Jane’s father was rich. Her parents had divorced, and she went into the care of a grandmother—but the grandmother died, and Jane went into boarding schools, because her father’s new wife didn’t want Jane. Jane ran away, and it turned out her mother had remarried, lived in poverty, and had five more children with her new husband. Jane tried twice to kill herself and ended up in the Wright household. Joey’s father was a widowed coal miner. At age nine, Joey and a group of other boys piled rocks on a train track and derailed a freight; he was deemed to young to go to reform school and was sent to the Wrights’. Jimmy John was a two-year-old orphan who caught polio. He was mistreated, and Wright asked to take him in.

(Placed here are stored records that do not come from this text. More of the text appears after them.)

import Summits.HodgeConjecture.HodgeConjecture.Theorems.R90S6TreeFixDataFlickerU3HypCorner     -- ★ FILE 0c (this seat): (H.2c) `flickerFix_natCard_fixedBy_hyp_tOne_corner`, (H.1c) `…_hyp_tpi_corner`
import Summits.HodgeConjecture.HodgeConjecture.Theorems.R90S6FlickerLiteralShiftAdjoin           -- ★ R2M B (p05): `exists_v_eq_v_pow_of_ne_zero`
import Literature.NumberTheory.Rogawski1990.UnitOrbitalIntegralInertValueThetaZeroTrichotomy        -- ★ `UnitaryGroup.add_sub_two_mul_ne_zero_of_normOne` (`a + c ≠ 2b`)
import Literature.NumberTheory.Automorphic.ValuedFieldValuativeRelBridge                            -- ★ Valued ∕ ValuativeRel dictionary (already below FILE 0c; listed for the frame)
import HarnessLib

/-!
# R90 · S6 «Ch. 14.1–14.5 stable trace formula» — card GF1 FILE 2b, UNIPOTENT BLOCK: THE HYPERSPECIAL COLUMN OF `t_1(a,b,c)` WITH THE THREE DEPTH LETTERS ONLY —
# `V₀(t₁) = φ₀(q; N₁, N₂, N)` for `|a − b| = |ϖ^{N₁}|`, `|c − b| = |ϖ^{N₂}|`, `|a − c| = |ϖ^N|`, every regime incl. R-I `a ≡ b ≡ c` (`Theorems/R90S6TreeFixDataFlickerU3Unipotent.lean`)

Cell `hodgecm-mathlib`, crux H413 (`stmt-HodgeConjecture-24833`), route of record `HCCMUnconditional`; programme R90-TF (brief `director/R90-BRIEF.v2.md`
1f40d54518340a35), section S6 (base `R90-C14`, dealer R90-C14-plan (g3)), seat R90-C14-p10 (g2); card GF1 FILE 2b (cut K2Liu-p14 (g5) 02:49:55Z; dealer rulings «R-I twin →
p05», «2b-Unipotent = p10 assembles»).  Lane `--kind proof --supports stmt-HodgeConjecture-24833 --as helper`; ONE THEOREM (no definition, no instance, no notation, no named
fact, no kit, no `sorry`); imports = ★ FILE 0c + ★ R2M B + ★ Literature `…ThetaZeroTrichotomy`, `ValuedFieldValuativeRelBridge` + HarnessLib (never `Lines/`).

THE PARTNER FILE.  p05's R-I twin `R90S6TorusFixedSpecialCountUnipotentFlicker` gives the SPECIAL column of the Flicker literals with ALL THREE eigenvalues residually
congruent: `V₁(t_1(a,b,c)) + φ₀(N₁−1, N₂−1, N−1) = 1 + S·φ₀(N₁−1, N₂−1, N−1)` and `V₁(t_ϖ(a,b,c)) + φ₁(N₁−1, N−1) = 1 + S·φ₁(N₁−1, N−1)` (`S = #star(L₀) = q³+1` at the pins),
in the regime letters `{N₁ N₂ N} (hN₁ : |a − b| = |ϖ^{N₁}|) (hN₂ : |c − b| = |ϖ^{N₂}|) (hN : |a − c| = |ϖ^N|) (h₁ : 1 ≤ N₁) (h₃ : 1 ≤ N) (htri)` and the ★ corner frame
(`hd : LocalConjDatum`, complete DVR integers, `#𝓀 = q²` as `Nat.card`, `hσO`, `y σy = −2`, `a₀`).  THE HYPERSPECIAL column needs NO regime at all: ★ FILE 0c (H.1c) gives
`V₀(t_ϖ(a,b,c)) = φ₁(q; N₁, N)` from `hN hN₁ hN₂` directly (cite it by name; `t_ϖ(a,c,b)`, `t_ϖ(b,a,c)` by relabelling), and THIS FILE removes the one extraneous letter of
★ FILE 0c (H.2c) — the exponent `N₊` of `a + c − 2b`, which EXISTS (`a + c ≠ 2b` for norm-one `a ≠ c`, ★ `add_sub_two_mul_ne_zero_of_normOne`; integral, so ★
`exists_v_eq_v_pow_of_ne_zero`) and on which `φ₀(q; N₁, N₂, N)` does not depend:
* (U.1) **`flickerFix_natCard_fixedBy_hyp_tOne_depths`** — `V₀(t_1(a,b,c)) = phiZero q N₁ N₂ N` in `ℚ` from the three depth letters `hN₁ hN₂ hN` alone, every regime
  (R-III: `(0,0,0) ↦ 1`; R-II(a≡b): `(n,0,0)` = ★ 2b-Congruent (C.1); R-I: p05's letters VERBATIM, so the (U1)-deep-R-I discharge (R90-C14-p02) and K2Liu-p14's FLSUM
  (`k = 3` instance) substitute `(V₀, V₁)(t₁)` and `(V₀, V₁)(t_ϖ)` BY NAME under one binder set).
HONEST LABEL: binder hygiene over a ★ closed form (the unit-FL hyperspecial count), count-neutral until (U1) ∕ (E1); proves no printed global statement, discharges no citation;
HC_CM is proved only modulo the 7 printed citations (2 remaining named inputs: hLiu418 = stmt-HodgeConjecture-24832, h413 = stmt-HodgeConjecture-24833) until rung 0 closes.
REL ≠ ★ ≠ BUILT.

## References
* [Flicker1998UnitaryFL] Y. Z. Flicker, *Elementary proof of the fundamental lemma for a unitary group*, Canad. J. Math. 50 (1998): Prop. 13 p. 91 (`a + c ≠ 2b`), Prop. 14
  p. 94 (`θ̄ = 0`), §6 p. 95.
* [Rogawski1990] J. D. Rogawski, *Automorphic Representations of Unitary Groups in Three Variables*, Ann. of Math. Stud. 123 (1990): §4.9 Prop. 4.9.1 (b) pp. 54–55.
* [Kottwitz1986BaseChangeUnits] R. E. Kottwitz, *Base change for unit elements of Hecke algebras*, Compositio Math. 60 (1986): §1 pp. 240–241, §3.
-/

set_option autoImplicit false
-- the mandated namespace repeats the single-problem summit's segment (`HodgeConjecture.HodgeConjecture`)
set_option linter.dupNamespace false

noncomputable section

open MulAction IsLocalRing
open scoped Valued WithZero Matrix MatrixGroups
open Literature.NumberTheory.Automorphic Literature.NumberTheory.Automorphic.HermitianLattice Literature.NumberTheory.Automorphic.UnitaryLatticeTree
  Literature.NumberTheory.Automorphic.UnitaryGroup
open Literature.NumberTheory.Rogawski1990.Flicker1998 (phiZero)

namespace Summit.HodgeConjecture.HodgeConjecture.R90.S6

section Depths

variable {K : Type*} [Field K] [Valued K ℤᵐ⁰] [ValuativeRel K] [(Valued.v : Valuation K ℤᵐ⁰).Compatible]
  [IsDiscreteValuationRing (Valued.integer K)] [Finite (ResidueField (Valued.integer K))] [IsAdicComplete (maximalIdeal (Valued.integer K)) (Valued.integer K)]
  {σ : K →+* K} {ϖ : K}

set_option synthInstance.maxHeartbeats 200000 in
-- as in the ★ corner heads: the `H`-action on `H ⧸ (K^{u_m} ∩ H)` is found through the large subgroup terms of the `U(2,1)` frame
/-- **(U.1) `V₀(t_1(a,b,c)) = φ₀(q; N₁, N₂, N)` FROM THE THREE DEPTH LETTERS** — the hyperspecial fixed-coset count of Flicker's `θ̄ = 0` literal
`t_1(a,b,c) = !![e(a+c), 0, −e(a−c); 0, b, 0; −e(a−c), 0, e(a+c)]` ((E1) sheet's `hγ₁` bytes) in GF1's coset currency, for norm-one `a, b, c` with `|a − b| = |ϖ^{N₁}|`,
`|c − b| = |ϖ^{N₂}|`, `|a − c| = |ϖ^N|` (ANY `N₁, N₂, N`; in regime R-I these are p05's R-I-twin letters verbatim): `#Fix_γ(U ⧸ (GL₃(𝒪) ⊓ U)) = phiZero q N₁ N₂ N` in `ℚ` — ★ FILE 0c
(H.2c) with its exponent letter `hNp` DISCHARGED: `a + c − 2b ≠ 0` (★ `add_sub_two_mul_ne_zero_of_normOne`, as `a ≠ c` from `hN`) and is integral, so it has SOME exponent (★
`exists_v_eq_v_pow_of_ne_zero`), which the value does not see.  Frame = ★ corner's (`LocalConjDatum`, complete DVR integers with finite residue field, `hσO`, `y σy = −2`,
`#𝓀 = q²`, `a₀`).  Partner (V₁, regime R-I): p05's `natCard_fixedBy_special_flickerOne_add_phiZero_eq_of_unipotent`. [cite: Flicker1998UnitaryFL, Prop. 13 p. 91; Prop. 14 p. 94]
[cite: Rogawski1990, §4.9 Prop. 4.9.1 (b) p. 55] [cite: Kottwitz1986BaseChangeUnits, §3] -/
theorem flickerFix_natCard_fixedBy_hyp_tOne_depths (hd : LocalConjDatum σ ϖ)
    (hσO : ∀ y : Valued.integer K, (σ.comp (Valued.integer K).subtype) y ∈ Valued.integer K) {y : K} (hy : y * σ y = -2)
    {q : ℕ} (hq : Nat.card (ResidueField (Valued.integer K)) = q ^ 2)
    {a₀ : Valued.integer K} (ha₀ : IsUnit (((σ.comp (Valued.integer K).subtype).codRestrict (Valued.integer K) hσO) a₀ - a₀))
    {e a b cc : K} (h2e : 2 * e = 1) (ha : σ a * a = 1) (hb : σ b * b = 1) (hcc : σ cc * cc = 1)
    (γ : ↥(unitaryGroupOfForm σ ((StdForm.antidiagonal 3).over K)))
    (hγ : ((γ : GL (Fin 3) K) : Matrix (Fin 3) (Fin 3) K) = !![e * (a + cc), 0, -(e * (a - cc)); 0, b, 0; -(e * (a - cc)), 0, e * (a + cc)])
    {N₁ N₂ N : ℕ} (hN₁ : Valued.v (a - b) = Valued.v (ϖ ^ N₁)) (hN₂ : Valued.v (cc - b) = Valued.v (ϖ ^ N₂)) (hN : Valued.v (a - cc) = Valued.v (ϖ ^ N))
    [Fintype (fixedBy (↥(unitaryGroupOfForm σ ((StdForm.antidiagonal 3).over K)) ⧸
      (glInt 3 K).subgroupOf (unitaryGroupOfForm σ ((StdForm.antidiagonal 3).over K))) γ)] :
    (Nat.card (fixedBy (↥(unitaryGroupOfForm σ ((StdForm.antidiagonal 3).over K)) ⧸
        (glInt 3 K).subgroupOf (unitaryGroupOfForm σ ((StdForm.antidiagonal 3).over K))) γ) : ℚ) = phiZero q N₁ N₂ N := by
  have hϖ0 : ϖ ≠ 0 := hd.ϖ_ne_zero
  have hac0 : a ≠ cc := by
    intro h; rw [h, sub_self, map_zero] at hN; exact pow_ne_zero _ hϖ0 ((map_eq_zero _).1 hN.symm)
  have hva : Valued.v a = 1 := (flickerLiteral_norm_one_letters σ hd.vσ ha).2
  have hvb : Valued.v b = 1 := (flickerLiteral_norm_one_letters σ hd.vσ hb).2
  have hvc : Valued.v cc = 1 := (flickerLiteral_norm_one_letters σ hd.vσ hcc).2
  have hs1 : Valued.v (a + cc - 2 * b) ≤ 1 := by
    refine le_trans (Valuation.map_sub _ _ _) (max_le (le_trans (Valuation.map_add _ _ _) (max_le hva.le hvc.le)) ?_)
    rw [map_mul, hd.v2, one_mul]; exact hvb.le
  obtain ⟨Np, hNp⟩ := exists_v_eq_v_pow_of_ne_zero hd (add_sub_two_mul_ne_zero_of_normOne σ hd ha hb hcc hac0) hs1
  exact flickerFix_natCard_fixedBy_hyp_tOne_corner hd hσO hy hq ha₀ h2e ha hb hcc γ hγ hN hNp hN₁ hN₂

end Depths

end Summit.HodgeConjecture.HodgeConjecture.R90.S6

end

In the movie, Anna Perrott Rose (Betsy Drake) is touring an orphanage with a group of women. Miss Kenyon (Lurene Tuttle) lectures them firmly about how no one will take in the older children, so Rose agrees to. Before she can talk to “Poppy” (Cary Grant), as he’s called in book and movie, Jane is brought to their house. She has a hard time at first and eventually joins the family with Tim (Malcolm Cassell), Trot (Gay Gordon), and Teenie (George Winslow). Later, they take in Jimmy John (Clifford Tatum Jr.). Jimmy John becomes a Boy Scout, and Jane has problems after being asked to a dance.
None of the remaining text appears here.